クラブに入るにはもっとも怪しまれる中年オヤジの顔と体に、妖気がうちよせてきた。アサヤには覚えのある妖気だった。
情報をくれた二荒タカコが来てくれてよかった。
ケイコがクラブにいたらしいの。タカコの情報ネットにケイコの名前がでたというのだ。中年のオジン。ひとりでは入店できなかった。
……もしやと疑念をいだいていた。この妖気を予感したことが……おれの動いたモチベイションなのか。もしや、と疑っていた。
震源地不明の直下型の地揺れがあった。あのあと微震がつづいた。街がゆれている。不吉な余震がつづいた。体に感じられるだけでも100回は越えている。
あれが現れたのか?
アサヤの予感はそこにいきつく。不安があった。
ひさしぶりで、すさまじい凶念を体感した。街が邪悪な気配にピリピリふるえている。
アサヤは日本ではあるが英語圏に、厚木の米軍キャンプにいた。英語を話すことで生きていた。時の流れが逆流していた。思い出の流れをさかのぼった。
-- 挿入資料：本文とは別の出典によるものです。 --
import Summits.Ventures.PercRepro.GenQHypAddGen

/-!
# PercRepro — the SHARP «trace + X» functionals: the outside coloops counted exactly (night-4, gen 10)

`GenQHypAddGen` bounds the coloops of `B ∪ Y` by `m(B) + |Y|`; on the «hyperplane + 3 points» shapes that bound is
too weak to be true (numerics, sheet §64 (r): the crude functional is negative where the balance is far positive).
The exact accounting: a point of `Y` is a coloop of `B ∪ Y` iff removing it drops the rank (`ycol M B Y` counts
them), and a point of `B` can only be a coloop of `B ∪ Y` if it is one of `B` — so `m(B ∪ Y) ≤ m(B) + ycol M B Y`
(`mTr_union_le_add_ycol`; for the two-point families this is exactly the accounting of `hypAddTwoProfile`).  The
sharp functionals `hypAddProfileS` / `traceHypAddProfileS` use that weight; `Jq_hyp_add_ge_profileS` /
`traceSum_hyp_add_ge_profileS` are the dominations.
-/
namespace PercRepro.GenQ

open Finset ThmH SixFour

variable {α : Type*} [DecidableEq α] {M : Matroid α} [M.Finite]

section HypAddGenSharp

variable {τ X : Finset α} {q t : ℕ}

/-- The points of `Y` that are coloops of `B ∪ Y`: `rk(B ∪ (Y ∖ y)) < rk(B ∪ Y)`. -/
noncomputable def ycol (M : Matroid α) [M.Finite] (B Y : Finset α) : ℕ :=
  (Y.filter (fun y => M.eRk ((B ∪ Y.erase y : Finset α) : Set α) < M.eRk ((B ∪ Y : Finset α) : Set α))).card

/-- **The coloops of `B ∪ Y`, exactly on the `Y` side**: `m(B ∪ Y) ≤ m(B) + ycol M B Y` for disjoint `B, Y ⊆ E`. -/
theorem mTr_union_le_add_ycol {B Y : Finset α} (hdisj : Disjoint B Y) (hY : Y ⊆ gr M) :
    mTr M (B ∪ Y) ≤ mTr M B + ycol M B Y := by
  unfold mTr ycol
  refine (Finset.card_le_card ?_).trans (Finset.card_union_le _ _)
  intro x hx
  obtain ⟨hxBY, hxcl⟩ := mem_coloopsOf.1 hx
  rw [Finset.mem_union]
  rcases Finset.mem_union.1 hxBY with hxB | hxY
  · left
    refine mem_coloopsOf.2 ⟨hxB, fun h => hxcl ?_⟩
    exact M.closure_subset_closure (Finset.coe_subset.2 (Finset.erase_subset_erase x Finset.subset_union_left)) h
  · right
    rw [Finset.mem_filter]
    refine ⟨hxY, ?_⟩
    have hxB : x ∉ B := Finset.disjoint_right.1 hdisj hxY
    have he : (B ∪ Y).erase x = B ∪ Y.erase x := by
      ext z
      simp only [Finset.mem_erase, Finset.mem_union]
      constructor
      · rintro ⟨hzx, hz | hz⟩
        · exact Or.inl hz
        · exact Or.inr ⟨hzx, hz⟩
      · rintro (hz | ⟨hzx, hz⟩)
        · exact ⟨fun h => hxB (h ▸ hz), Or.inl hz⟩
        · exact ⟨hzx, Or.inr hz⟩
    rw [he] at hxcl
    have hxE : x ∈ M.E := by
      rw [← coe_gr M]
      exact_mod_cast hY hxY
    have hins : insert x (B ∪ Y.erase x) = B ∪ Y := by
      ext z
      simp only [Finset.mem_insert, Finset.mem_union, Finset.mem_erase]
      constructor
      · rintro (rfl | hz | ⟨_, hz⟩)
        · exact Or.inr hxY
        · exact Or.inl hz
        · exact Or.inr hz
      · rintro (hz | hz)
        · exact Or.inr (Or.inl hz)
        · by_cases hzx : z = x
          · exact Or.inl hzx
          · exact Or.inr (Or.inr ⟨hzx, hz⟩)
    have hrk : M.eRk ((B ∪ Y : Finset α) : Set α) = M.eRk ((B ∪ Y.erase x : Finset α) : Set α) + 1 := by
      rw [← hins, Finset.coe_insert, Matroid.eRk_insert_eq_add_one ⟨hxE, hxcl⟩]
    rw [hrk]
    have hfin : M.eRk ((B ∪ Y.erase x : Finset α) : Set α) ≠ ⊤ :=
      (Matroid.RankFinite.isRkFinite (M := M) _).eRk_lt_top.ne
    exact ENat.lt_add_one_iff hfin |>.2 le_rfl

/-- **The sharp profile functional of the trace `τ` with the point set `X`** at level `q + 1`, type `t`: the weight
`(q + 3 − t)/(1 + m(B) + ycol M B Y)` against the demand of `B ∪ Y` in `τ ∪ X`. -/
noncomputable def hypAddProfileS (M : Matroid α) [M.Finite] (τ X : Finset α) (q t : ℕ) : ℚ :=
  ∑ Y ∈ X.powerset, ∑ B ∈ liftSets M τ Y (q + 1),
    ((((q + 1 : ℕ) : ℚ) + 2 - t) * (1 / (1 + (mTr M B : ℚ) + ycol M B Y)) -
      ((((q + 1 : ℕ) : ℚ) + 2) / (((q + 1 : ℕ) : ℚ) + 1)) * dem M (τ ∪ X) t (B ∪ Y))

/-- **The balance of `τ ∪ X` at level `q + 1` dominates the sharp functional** (every type `t ≤ q + 1`, disjoint
`τ`, `X ⊆ E`). -/
theorem Jq_hyp_add_ge_profileS (hdisj : Disjoint τ X) (hX : X ⊆ gr M) (ht : t ≤ q + 1) :
    hypAddProfileS M τ X q t ≤ Jq M (τ ∪ X) (q + 1) t := by
  rw [Jq_succ_eq_sum_hfun, Rq_union_eq_image_sigma τ X, Finset.sum_image (union_inj_on_sigma hdisj _),
    Finset.sum_sigma]
  unfold hypAddProfileS
  apply Finset.sum_le_sum
  intro Y hY
  apply Finset.sum_le_sum
  intro B hB
  rw [Finset.mem_powerset] at hY
  rw [mem_liftSets] at hB
  unfold hfun
  apply sub_le_sub_right
  apply mul_le_mul_of_nonneg_left _ (coeff_nonneg ht)
  unfold wInf
  apply one_div_le_one_div_of_le (by positivity)
  have := mTr_union_le_add_ycol (M := M) (Finset.disjoint_of_subset_left hB.1 (Finset.disjoint_of_subset_right hY hdisj))
    (hY.trans hX)
  have h' : (mTr M (B ∪ Y) : ℚ) ≤ mTr M B + ycol M B Y := by exact_mod_cast this
  linarith

/-- **The sharp trace-layer functional**: the level-`(q + 2)` trace weights `(q + 4 − t)/(2 + m(B) + ycol M B Y)`. -/
noncomputable def traceHypAddProfileS (M : Matroid α) [M.Finite] (τ X : Finset α) (q t : ℕ) : ℚ :=
  ∑ Y ∈ X.powerset, ∑ B ∈ liftSets M τ Y (q + 1),
    ((((q + 1 + 1 : ℕ) : ℚ) + 2 - t) * (1 / (2 + (mTr M B : ℚ) + ycol M B Y)) -
      ((((q + 1 + 1 : ℕ) : ℚ) + 2) / (((q + 1 + 1 : ℕ) : ℚ) + 1)) * dem M (τ ∪ X) t (B ∪ Y))

/-- **The level-`(q + 2)` trace sum of `τ ∪ X` dominates the sharp trace-layer functional** (every type `t ≤ q + 2`,
disjoint `τ`, `X ⊆ E`). -/
theorem traceSum_hyp_add_ge_profileS (hdisj : Disjoint τ X) (hX : X ⊆ gr M) (ht : t ≤ q + 2) :
    traceHypAddProfileS M τ X q t ≤
      ∑ B ∈ Rq M (τ ∪ X) (q + 1),
        ((((q + 1 + 1 : ℕ) : ℚ) + 2 - t) * (1 / (2 + (mTr M B : ℚ))) -
          ((((q + 1 + 1 : ℕ) : ℚ) + 2) / (((q + 1 + 1 : ℕ) : ℚ) + 1)) * dem M (τ ∪ X) t B) := by
  rw [Rq_union_eq_image_sigma τ X, Finset.sum_image (union_inj_on_sigma hdisj _), Finset.sum_sigma]
  unfold traceHypAddProfileS
  apply Finset.sum_le_sum
  intro Y hY
  apply Finset.sum_le_sum
  intro B hB
  rw [Finset.mem_powerset] at hY
  rw [mem_liftSets] at hB
  apply sub_le_sub_right
  apply mul_le_mul_of_nonneg_left _ (tcoeff_nonneg ht)
  apply one_div_le_one_div_of_le (by positivity)
  have := mTr_union_le_add_ycol (M := M) (Finset.disjoint_of_subset_left hB.1 (Finset.disjoint_of_subset_right hY hdisj))
    (hY.trans hX)
  have h' : (mTr M (B ∪ Y) : ℚ) ≤ mTr M B + ycol M B Y := by exact_mod_cast this
  linarith

end HypAddGenSharp

end PercRepro.GenQ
厚木基地での日々。遠い湾岸で戦争が続いていた。兵士たちの死体が黒い袋につめこまれて毎日はこばれてきた。テレビで公表されているような員数ではない。すべて、目にみえる表の世界のできごとには裏がある。焼却炉からは、火葬の、人を焼く臭いが。いがらっぽい煙に混入して、基地の一隅をおおっていた。
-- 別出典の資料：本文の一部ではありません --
/-- **ROLL-UP (even `n`), UNCONDITIONAL**: `#Sel⁽²⁾(E_n/ℚ) = 4` for every even `n ∈ U_CN` with `s(n) = 0`, the list `[2, 10, 26, 42, 58, 66, 74, 106, 114, 122, 130, 170]`
(12 curves). No named fact. [cite: HeathBrown1994SelmerCongruentII, Appendix (Monsky), typescript p. 41 L20–L36] [cite: SilvermanAEC2009, Thm. X.4.2] -/
theorem card_selmerGroup_two_eq_four_of_mem_evenList :
    ∀ n ∈ ([2, 10, 26, 42, 58, 66, 74, 106, 114, 122, 130, 170] : List ℕ), Nat.card ((congruentNumberCurve n).selmerGroup 2) = 4 := by
  intro n hn
  simp only [List.mem_cons, List.not_mem_nil, or_false] at hn
  rcases hn with rfl | rfl | rfl | rfl | rfl | rfl | rfl | rfl | rfl | rfl | rfl | rfl
  exacts [card_selmerGroup_two_congruentNumberCurve_2, card_selmerGroup_two_congruentNumberCurve_10, card_selmerGroup_two_congruentNumberCurve_26, card_selmerGroup_two_congruentNumberCurve_42, card_selmerGroup_two_congruentNumberCurve_58, card_selmerGroup_two_congruentNumberCurve_66, card_selmerGroup_two_congruentNumberCurve_74, card_selmerGroup_two_congruentNumberCurve_106, card_selmerGroup_two_congruentNumberCurve_114, card_selmerGroup_two_congruentNumberCurve_122, card_selmerGroup_two_congruentNumberCurve_130, card_selmerGroup_two_congruentNumberCurve_170]

/-- **Rank `0` and `Ш[2^∞] = 0` for these 12 curves, UNCONDITIONALLY** (from `#Sel₂ = 4`: the descent count, Silverman X.4.2).
[cite: SilvermanAEC2009, Thm. X.4.2] [cite: HeathBrown1994SelmerCongruentII, §1 typescript p. 1 L18–L20] -/
theorem rank_zero_sha_two_of_mem_evenList :
    ∀ n ∈ ([2, 10, 26, 42, 58, 66, 74, 106, 114, 122, 130, 170] : List ℕ), ∃ hn : n ≠ 0,
      (haveI := isElliptic_congruentNumberCurve hn; (congruentNumberCurve n).mordellWeilRank = 0) ∧
      (haveI := isElliptic_congruentNumberCurve hn; AddCommGroup.primaryComponent (congruentNumberCurve n).sha 2 = ⊥) := by
  intro n hn
  have h4 := card_selmerGroup_two_eq_four_of_mem_evenList n hn
  have hn0 : n ≠ 0 := by
    simp only [List.mem_cons, List.not_mem_nil, or_false] at hn
    rcases hn with rfl | rfl | rfl | rfl | rfl | rfl | rfl | rfl | rfl | rfl | rfl | rfl <;> decide
  exact ⟨hn0, Smith2016.mordellWeilRank_eq_zero_of_card_selmerGroup_two hn0 h4,
    Smith2016.primaryComponent_sha_two_eq_bot_of_card_selmerGroup_two hn0 h4⟩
タカコとクラブに入店した。むろん、うさんくさい目でみられた。
「マッポじゃないからね」
タカコときてよかった。
東中学、次期生徒会長の犬飼ケイコが宇都宮のクラブで踊っていたというのだ。けっしてケイコの現れるはずのない場所だ。それも失踪した月曜日からかぞえて2日目、アサヤがケイコの家から連絡をうけた日だ。
あのとき、すぐに捜査にかかればよかった。警察に届けてある、というので安心してしまった。警察で本気で捜査しているのなら、「アサヤ塾」にもケイコの交遊関係くらい調べにきてもいいはずだ。いや、警察が怠慢なはずがない。
あまりにも不可解な殺人事件をかかえている。
河川敷住民。ホームレスのスロートカット殺人事件をかかえている。
多忙すぎるのだ。
「なんてクラブなの……」
「クラブは宇都宮にはひとつしかないの」
携帯をかけてきたタカコが「センセイ、ダセェ」とケタケタ笑っていた。
「松が峰にあるリリスょ。アサヤ先生聞いてよ、二荒さん、いますかなんて、ケイコがさぁ、スカして、たずねていたって。わたしが塾バックレちゃってるから会いたくなったのかな。どうかしちゃったのかな。センセイ、オール5のケイコがあたしんとこへなにしにきたの……」
「松が峰のリリスだな」
「やだぁ、先生ほんきで、いくき。オッチャンはセキュリティにことわられるよ。マッポとまちがえられるものね。あたし、イッテアゲル。同伴してやるよ。夕飯ごちそうしてね」
スモークが、踊の群れの足元にまつわりついている。好き勝手に踊っている。下半身の動きはまったく見てとれない。重低音にときおりラップがはいる。それ以上音響効果のことは、アサヤにはわからない。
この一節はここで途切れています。